[Exercise objective]: Please keep to the lines below from the one with "(B * (u τ 0 * star" through the one with "spin rotation): the", and restate them word for word, ends included.

-------- Data provided --------

/-- **Conversely, a spin-adapted pair is invariant under EVERY unitary spin rotation** `U = 1 ⊗ u`,
`uu† = 1` (not only the tetrahedral twelve): `P¹γ = g ⊗ 1` and `P²Γ = A ⊗ (1⊗1) + B ⊗ SWAP` in the spin
factor commute with `u ⊗ u`; entrywise this is unitarity `Σ_a u_{σa} ū_{τa} = δ_{στ}`. Together with
`isSpinAdaptedPair_of_forall_conj_tetrahedral`: spin-adapted ⟺ invariant under all spin rotations ⟺
invariant under the tetrahedral twelve — rdm-A's remark in full. [cite: GatermannParrilo2004, §3 Thm 3.3] -/
theorem conj_spinLift_eq_of_isSpinAdaptedPair {U : Matrix (Orb Λ) (Orb Λ) ℂ} {u : Matrix (Fin 2) (Fin 2) ℂ}
    (hUu : ∀ p q σ τ, U (orb p σ) (orb q τ) = if p = q then u σ τ else 0) (hu : u * uᴴ = 1)
    {γ : Matrix (Orb Λ) (Orb Λ) ℂ} {Γ : Matrix (Orb Λ × Orb Λ) (Orb Λ × Orb Λ) ℂ}
    (ha : IsSpinAdaptedPair γ Γ) :
    U * γ * Uᴴ = γ ∧ U ⊗ₖ U * Γ * (U ⊗ₖ U)ᴴ = Γ := by
  have hU1 : ∀ σ τ : Fin 2, u σ 0 * star (u τ 0) + u σ 1 * star (u τ 1) = if σ = τ then 1 else 0 := by
    intro σ τ
    have e := congr_fun (congr_fun hu σ) τ
    rwa [mul_apply, Fin.sum_univ_two, conjTranspose_apply, conjTranspose_apply, one_apply] at e
  constructor
  · refine ext_orb fun p q σ τ => ?_
    have hγ : ∀ a b : Fin 2, γ (orb p a) (orb q b) =
        if a = b then (1 / 2 : ℂ) * ∑ a' : Fin 2, γ (orb p a') (orb q a') else 0 := fun a b => by
      rw [← spinAverageOne_apply, ha.spinAverageOne_eq]
    generalize hS : (1 / 2 : ℂ) * ∑ a' : Fin 2, γ (orb p a') (orb q a') = S at hγ
    rw [conj_spinLift_one_apply hUu, hγ σ τ, ite_eq_boole_mul]
    simp only [Fin.sum_univ_two, hγ, Fin.isValue, if_true, one_ne_zero, zero_ne_one, if_false, mul_zero,
      add_zero, zero_add]
    linear_combination S * hU1 σ τ
  · refine ext_orb₂ fun p r q s σ τ σ' τ' => ?_
    have hΓ : ∀ a c b d : Fin 2, Γ (orb p a, orb r c) (orb q b, orb s d) =
        (if a = b ∧ c = d then
            (1 / 3 : ℂ) * ∑ a' : Fin 2, ∑ c' : Fin 2, Γ (orb p a', orb r c') (orb q a', orb s c') -
              (1 / 6 : ℂ) * ∑ a' : Fin 2, ∑ c' : Fin 2, Γ (orb p a', orb r c') (orb q c', orb s a')
          else 0) +
          (if a = d ∧ c = b then
              (1 / 3 : ℂ) * ∑ a' : Fin 2, ∑ c' : Fin 2, Γ (orb p a', orb r c') (orb q c', orb s a') -
                (1 / 6 : ℂ) * ∑ a' : Fin 2, ∑ c' : Fin 2, Γ (orb p a', orb r c') (orb q a', orb s c')
            else 0) := fun a c b d => by
      rw [← spinAverageTwo_apply, ha.spinAverageTwo_eq]
    -- abbreviate the two invariant amplitudes `A = ⅓X − ⅙Y`, `B = ⅓Y − ⅙X`
    generalize hA : (1 / 3 : ℂ) * ∑ a' : Fin 2, ∑ c' : Fin 2, Γ (orb p a', orb r c') (orb q a', orb s c') -
        (1 / 6 : ℂ) * ∑ a' : Fin 2, ∑ c' : Fin 2, Γ (orb p a', orb r c') (orb q c', orb s a') = A at hΓ
    generalize hB : (1 / 3 : ℂ) * ∑ a' : Fin 2, ∑ c' : Fin 2, Γ (orb p a', orb r c') (orb q c', orb s a') -
        (1 / 6 : ℂ) * ∑ a' : Fin 2, ∑ c' : Fin 2, Γ (orb p a', orb r c') (orb q a', orb s c') = B at hΓ
    rw [conj_spinLift_two_apply hUu, hΓ σ τ σ' τ', ite_and_eq_boole_mul, ite_and_eq_boole_mul]
    simp only [Fintype.sum_prod_type, Fin.sum_univ_two, hΓ, Fin.isValue, and_self, and_true, and_false,
      if_true, if_false, one_ne_zero, zero_ne_one, mul_zero, add_zero, zero_add]
    linear_combination (A * (u τ 0 * star (u τ' 0) + u τ 1 * star (u τ' 1))) * hU1 σ σ' +
      (A * (if σ = σ' then (1 : ℂ) else 0)) * hU1 τ τ' +
      (B * (u τ 0 * star (u σ' 0) + u τ 1 * star (u σ' 1))) * hU1 σ τ' +
      (B * (if σ = τ' then (1 : ℂ) else 0)) * hU1 τ σ'

/-- **SPIN-ADAPTED ⟺ INVARIANT UNDER THE TWELVE TETRAHEDRAL SPIN ROTATIONS** (hence under every
spin rotation): the fixed-point subspace of the tetrahedral group acting by `1 ⊗ u_g` on pairs is exactly
the set of `IsSpinAdaptedPair` pairs — rdm-A's remark ("the `ρ`-invariant pairs are exactly the fully
spin-adapted ones") for the smallest admissible group. [cite: GatermannParrilo2004, §3 Thm 3.3] -/
theorem isSpinAdaptedPair_iff_forall_conj_tetrahedral (γ : Matrix (Orb Λ) (Orb Λ) ℂ)
    (Γ : Matrix (Orb Λ × Orb Λ) (Orb Λ × Orb Λ) ℂ) :
    IsSpinAdaptedPair γ Γ ↔
      ∀ g : Fin 12, spinLift (tetrahedralRotation g) * γ * (spinLift (tetrahedralRotation g))ᴴ = γ ∧
        spinLift (tetrahedralRotation g) ⊗ₖ spinLift (tetrahedralRotation g) * Γ *
          (spinLift (tetrahedralRotation g) ⊗ₖ spinLift (tetrahedralRotation g))ᴴ = Γ :=
  ⟨fun ha g => conj_spinLift_eq_of_isSpinAdaptedPair (spinLift_apply (tetrahedralRotation g))
      (tetrahedralRotation_mul_conjTranspose g) ha,
    isSpinAdaptedPair_of_forall_conj_tetrahedral⟩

--------

[Result for this exercise]:
      (B * (u τ 0 * star (u σ' 0) + u τ 1 * star (u σ' 1))) * hU1 σ τ' +
      (B * (if σ = τ' then (1 : ℂ) else 0)) * hU1 τ σ'

/-- **SPIN-ADAPTED ⟺ INVARIANT UNDER THE TWELVE TETRAHEDRAL SPIN ROTATIONS** (hence under every
spin rotation): the fixed-point subspace of the tetrahedral group acting by `1 ⊗ u_g` on pairs is exactly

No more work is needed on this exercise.